→ WHAT THE EXERCISE ASKS:
Only an exact copy of the records below will serve as the answer.

===== SOURCE INFORMATION =====

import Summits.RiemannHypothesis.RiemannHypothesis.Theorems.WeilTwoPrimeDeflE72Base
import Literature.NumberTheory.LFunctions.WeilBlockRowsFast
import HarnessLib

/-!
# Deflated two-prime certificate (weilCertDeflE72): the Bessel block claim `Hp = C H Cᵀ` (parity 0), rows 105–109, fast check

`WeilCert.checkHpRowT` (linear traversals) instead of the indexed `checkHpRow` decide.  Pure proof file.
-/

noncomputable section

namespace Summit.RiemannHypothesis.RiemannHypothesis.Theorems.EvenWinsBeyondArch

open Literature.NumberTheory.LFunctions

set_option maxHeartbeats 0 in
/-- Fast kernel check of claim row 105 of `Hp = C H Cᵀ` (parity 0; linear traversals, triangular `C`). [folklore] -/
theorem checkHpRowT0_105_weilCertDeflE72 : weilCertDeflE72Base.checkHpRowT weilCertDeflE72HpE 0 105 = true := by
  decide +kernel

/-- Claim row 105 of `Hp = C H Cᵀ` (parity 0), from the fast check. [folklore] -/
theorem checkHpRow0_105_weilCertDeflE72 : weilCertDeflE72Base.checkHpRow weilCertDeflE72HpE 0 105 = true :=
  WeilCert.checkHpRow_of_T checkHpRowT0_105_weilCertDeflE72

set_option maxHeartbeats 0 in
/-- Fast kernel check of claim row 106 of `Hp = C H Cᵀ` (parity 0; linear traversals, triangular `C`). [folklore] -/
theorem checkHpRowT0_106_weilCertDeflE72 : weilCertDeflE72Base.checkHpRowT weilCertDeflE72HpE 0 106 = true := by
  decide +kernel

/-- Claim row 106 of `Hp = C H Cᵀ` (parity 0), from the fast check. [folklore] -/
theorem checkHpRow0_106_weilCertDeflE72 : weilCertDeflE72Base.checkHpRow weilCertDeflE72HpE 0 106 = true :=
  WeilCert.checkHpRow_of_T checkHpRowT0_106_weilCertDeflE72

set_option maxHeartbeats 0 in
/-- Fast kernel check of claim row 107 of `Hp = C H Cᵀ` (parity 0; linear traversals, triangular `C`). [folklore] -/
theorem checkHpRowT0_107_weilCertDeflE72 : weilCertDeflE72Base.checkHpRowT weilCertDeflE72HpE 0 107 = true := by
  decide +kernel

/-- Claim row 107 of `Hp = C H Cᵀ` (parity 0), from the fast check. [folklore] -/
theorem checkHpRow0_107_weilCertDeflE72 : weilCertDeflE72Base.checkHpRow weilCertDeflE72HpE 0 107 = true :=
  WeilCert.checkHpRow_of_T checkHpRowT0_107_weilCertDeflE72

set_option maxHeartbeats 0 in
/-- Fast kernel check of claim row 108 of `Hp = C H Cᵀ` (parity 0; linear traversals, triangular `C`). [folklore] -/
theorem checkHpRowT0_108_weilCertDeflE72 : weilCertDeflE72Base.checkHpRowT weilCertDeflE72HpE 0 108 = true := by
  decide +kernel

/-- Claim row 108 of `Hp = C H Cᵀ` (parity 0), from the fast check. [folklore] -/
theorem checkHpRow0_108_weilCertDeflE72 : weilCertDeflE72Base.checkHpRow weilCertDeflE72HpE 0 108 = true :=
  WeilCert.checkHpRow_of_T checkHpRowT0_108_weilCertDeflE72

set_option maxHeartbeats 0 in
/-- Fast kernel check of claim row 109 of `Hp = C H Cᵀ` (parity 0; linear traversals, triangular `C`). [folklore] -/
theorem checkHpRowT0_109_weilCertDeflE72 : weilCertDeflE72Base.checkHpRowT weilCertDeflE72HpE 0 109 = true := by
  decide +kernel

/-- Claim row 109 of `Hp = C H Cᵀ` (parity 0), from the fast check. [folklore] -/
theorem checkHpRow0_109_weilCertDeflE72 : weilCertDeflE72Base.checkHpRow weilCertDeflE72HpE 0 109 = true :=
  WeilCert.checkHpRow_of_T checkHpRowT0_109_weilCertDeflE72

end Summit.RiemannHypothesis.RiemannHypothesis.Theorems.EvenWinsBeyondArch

=====

→ ANSWER TO THIS PROBLEM:
import Summits.RiemannHypothesis.RiemannHypothesis.Theorems.WeilTwoPrimeDeflE72Base
import Literature.NumberTheory.LFunctions.WeilBlockRowsFast
import HarnessLib

/-!
# Deflated two-prime certificate (weilCertDeflE72): the Bessel block claim `Hp = C H Cᵀ` (parity 0), rows 105–109, fast check

`WeilCert.checkHpRowT` (linear traversals) instead of the indexed `checkHpRow` decide.  Pure proof file.
-/

noncomputable section

namespace Summit.RiemannHypothesis.RiemannHypothesis.Theorems.EvenWinsBeyondArch

open Literature.NumberTheory.LFunctions

set_option maxHeartbeats 0 in
/-- Fast kernel check of claim row 105 of `Hp = C H Cᵀ` (parity 0; linear traversals, triangular `C`). [folklore] -/
theorem checkHpRowT0_105_weilCertDeflE72 : weilCertDeflE72Base.checkHpRowT weilCertDeflE72HpE 0 105 = true := by
  decide +kernel

/-- Claim row 105 of `Hp = C H Cᵀ` (parity 0), from the fast check. [folklore] -/
theorem checkHpRow0_105_weilCertDeflE72 : weilCertDeflE72Base.checkHpRow weilCertDeflE72HpE 0 105 = true :=
  WeilCert.checkHpRow_of_T checkHpRowT0_105_weilCertDeflE72

set_option maxHeartbeats 0 in
/-- Fast kernel check of claim row 106 of `Hp = C H Cᵀ` (parity 0; linear traversals, triangular `C`). [folklore] -/
theorem checkHpRowT0_106_weilCertDeflE72 : weilCertDeflE72Base.checkHpRowT weilCertDeflE72HpE 0 106 = true := by
  decide +kernel

/-- Claim row 106 of `Hp = C H Cᵀ` (parity 0), from the fast check. [folklore] -/
theorem checkHpRow0_106_weilCertDeflE72 : weilCertDeflE72Base.checkHpRow weilCertDeflE72HpE 0 106 = true :=
  WeilCert.checkHpRow_of_T checkHpRowT0_106_weilCertDeflE72

set_option maxHeartbeats 0 in
/-- Fast kernel check of claim row 107 of `Hp = C H Cᵀ` (parity 0; linear traversals, triangular `C`). [folklore] -/
theorem checkHpRowT0_107_weilCertDeflE72 : weilCertDeflE72Base.checkHpRowT weilCertDeflE72HpE 0 107 = true := by
  decide +kernel

/-- Claim row 107 of `Hp = C H Cᵀ` (parity 0), from the fast check. [folklore] -/
theorem checkHpRow0_107_weilCertDeflE72 : weilCertDeflE72Base.checkHpRow weilCertDeflE72HpE 0 107 = true :=
  WeilCert.checkHpRow_of_T checkHpRowT0_107_weilCertDeflE72

set_option maxHeartbeats 0 in
/-- Fast kernel check of claim row 108 of `Hp = C H Cᵀ` (parity 0; linear traversals, triangular `C`). [folklore] -/
theorem checkHpRowT0_108_weilCertDeflE72 : weilCertDeflE72Base.checkHpRowT weilCertDeflE72HpE 0 108 = true := by
  decide +kernel

/-- Claim row 108 of `Hp = C H Cᵀ` (parity 0), from the fast check. [folklore] -/
theorem checkHpRow0_108_weilCertDeflE72 : weilCertDeflE72Base.checkHpRow weilCertDeflE72HpE 0 108 = true :=
  WeilCert.checkHpRow_of_T checkHpRowT0_108_weilCertDeflE72

set_option maxHeartbeats 0 in
/-- Fast kernel check of claim row 109 of `Hp = C H Cᵀ` (parity 0; linear traversals, triangular `C`). [folklore] -/
theorem checkHpRowT0_109_weilCertDeflE72 : weilCertDeflE72Base.checkHpRowT weilCertDeflE72HpE 0 109 = true := by
  decide +kernel

/-- Claim row 109 of `Hp = C H Cᵀ` (parity 0), from the fast check. [folklore] -/
theorem checkHpRow0_109_weilCertDeflE72 : weilCertDeflE72Base.checkHpRow weilCertDeflE72HpE 0 109 = true :=
  WeilCert.checkHpRow_of_T checkHpRowT0_109_weilCertDeflE72

end Summit.RiemannHypothesis.RiemannHypothesis.Theorems.EvenWinsBeyondArch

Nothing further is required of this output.